Les raisons sont à rechercher dans les articles 55 et 86 de la Constitution du Sénégal. Il ne pourrait y avoir de motion de censure si le Premier ministre lui-même n’a pas choisi délibérément de solliciter le vote de la confiance des députés lors de sa déclaration de politique générale. C’est une faculté qui lui est offerte par la Constitution de demander la confiance ou non des députés. Ce n’est nullement une obligation constitutionnelle.

Toutefois, dans l’hypothèse où le Règlement intérieur de l’Assemblée nationale prévoit quelque chose de différent par rapport à l’article 55 ou 86 de la Constitution, cela voudrait dire que le Règlement intérieur lui-même serait contraire à la Constitution. Ce qui remettrait en cause sa validité du fait de sa contradiction avec la hiérarchie des normes…

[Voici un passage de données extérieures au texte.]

include hA in
/-- **★ UNDER THE ANCHOR, THE MISSING LETTER FORCES β-NON-DEGENERACY**: if `β_{k+1} → b_k` at the zero history scale by scale (`ScaleAnchor β b`) and `β k v ≠ b k` at some
`v ∈ ]0,γ]^{k+1}`, then `β k` is not constant on that box — the anchor supplies, inside the SAME box, a constant history near zero at which `β k` is within `|β k v − b k| ∕ 2`
of `b_k`. [folklore] -/
theorem not_boxwiseConstant_of_scaleAnchor (h : RemainderNonvanishingOnBoxes γ β b) : ¬ BoxwiseConstant γ β := by
  rintro hbc
  obtain ⟨k, v, hv, hne⟩ := h
  have hpos : 0 < |β k v - b k| / 2 := half_pos (abs_pos.mpr (sub_ne_zero.mpr hne))
  obtain ⟨γ', hγ', hanch⟩ := hA k _ hpos
  have hv0 := (mem_box.mp hv) 0
  set p : Fin (k + 1) → ℝ := fun _ => min γ' (v 0) with hp
  have hpH : p ∈ HistBox γ' k := fun _ => ⟨lt_min hγ' hv0.1, min_le_left _ _⟩
  have hpB : p ∈ Box γ k := mem_box.mpr fun _ => ⟨lt_min hγ' hv0.1, (min_le_right _ _).trans hv0.2⟩
  have h1 := hanch p hpH
  rw [← hbc k v p hv hpB] at h1
  have h0 : |β k v - b k| = 0 := le_antisymm (by linarith) (abs_nonneg _)
  exact hne (sub_eq_zero.mp (abs_eq_zero.mp h0))

include hA in
/-- **★ UNDER THE ANCHOR, «NOT BOXWISE CONSTANT» IS EXACTLY THE MISSING LETTER.** [folklore] -/
theorem not_boxwiseConstant_iff_remainderNonvanishingOnBoxes :
    ¬ BoxwiseConstant γ β ↔ RemainderNonvanishingOnBoxes γ β b :=
  ⟨fun h => remainderNonvanishingOnBoxes_of_not_boxwiseConstant h b, not_boxwiseConstant_of_scaleAnchor hA⟩

include hA in
/-- **★ UNDER THE ANCHOR, «BOXWISE CONSTANT» MEANS «β IS ITS ONE-LOOP TRUNCATION ON EVERY BOX»** (`β k v = b k` for all `v ∈ ]0,γ]^{k+1}`, all `k`): the (2.13)
remainder's (1.22) second moment vanishes identically on the window. [folklore] -/
theorem boxwiseConstant_iff_eq_anchor_on_boxes :
    BoxwiseConstant γ β ↔ ∀ (k : ℕ) (v : Fin (k + 1) → ℝ), v ∈ Box γ k → β k v = b k := by
  constructor
  · intro h k v hv
    by_contra hne
    exact not_boxwiseConstant_of_scaleAnchor hA ⟨k, v, hv, hne⟩ h
  · intro h k v v' hv hv'
    rw [h k v hv, h k v' hv']

/-- **A6 (№189) — §2's BINDERS ARE JOINTLY SATISFIABLE**: for any reference sequence `b` and window `γ > 0`, the family `β k v := b k + v (Fin.last k)` (one-loop numbers plus
a remainder LINEAR in the last coupling) is anchored at `b` (box `]0, δ]` at tolerance `δ`), its remainder does not vanish on the window, and — by
`not_boxwiseConstant_of_scaleAnchor` — it is not boxwise constant.  A test object, not a claim about any record. [folklore] -/
theorem exists_anchor_and_remainderNonvanishingOnBoxes (b : ℕ → ℝ) {γ : ℝ} (hγ : 0 < γ) :
    ∃ β : HBeta, (∀ (k : ℕ) (δ : ℝ), 0 < δ → ∃ γ' : ℝ, 0 < γ' ∧ ∀ p : Fin (k + 1) → ℝ, p ∈ HistBox γ' k → |β k p - b k| ≤ δ) ∧
      RemainderNonvanishingOnBoxes γ β b ∧ ¬ BoxwiseConstant γ β := by
  have hA : ∀ (k : ℕ) (δ : ℝ), 0 < δ → ∃ γ' : ℝ, 0 < γ' ∧ ∀ p : Fin (k + 1) → ℝ, p ∈ HistBox γ' k →
      |(fun (k : ℕ) (v : Fin (k + 1) → ℝ) => b k + v (Fin.last k)) k p - b k| ≤ δ := by
    intro k δ hδ
    refine ⟨δ, hδ, fun p hp => ?_⟩
    have h := hp (Fin.last k)
    show |b k + p (Fin.last k) - b k| ≤ δ
    rw [add_sub_cancel_left, abs_of_pos h.1]
    exact h.2
  have hnv : RemainderNonvanishingOnBoxes γ (fun (k : ℕ) (v : Fin (k + 1) → ℝ) => b k + v (Fin.last k)) b :=
    ⟨0, fun _ => γ, mem_box.mpr fun _ => ⟨hγ, le_rfl⟩, (lt_add_of_pos_right (b 0) hγ).ne'⟩
  exact ⟨_, hA, hnv, not_boxwiseConstant_of_scaleAnchor hA hnv⟩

Le Premier ministre a aussi la liberté d’attendre ou non la dissolution de l’Assemblée nationale (article 87 de la Constitution), pour présenter sa déclaration de politique générale. Mais là, il va se poser nécessairement un problème de conciliation de l’Agenda parlementaire, notamment, en matière budgétaire. Il appartiendra alors à l’exécutif de trouver le bon tempo et de faire le meilleur choix.

Mais, étant donné qu’il n’y a aucun obstacle d’ordre constitutionnel, le Premier ministre peut présenter sa déclaration de politique générale dans les meilleurs délais, sans attendre une éventuelle dissolution de l’Assemblée nationale. L’essentiel est qu’il soit prêt pour le faire au moment qu’il juge opportun.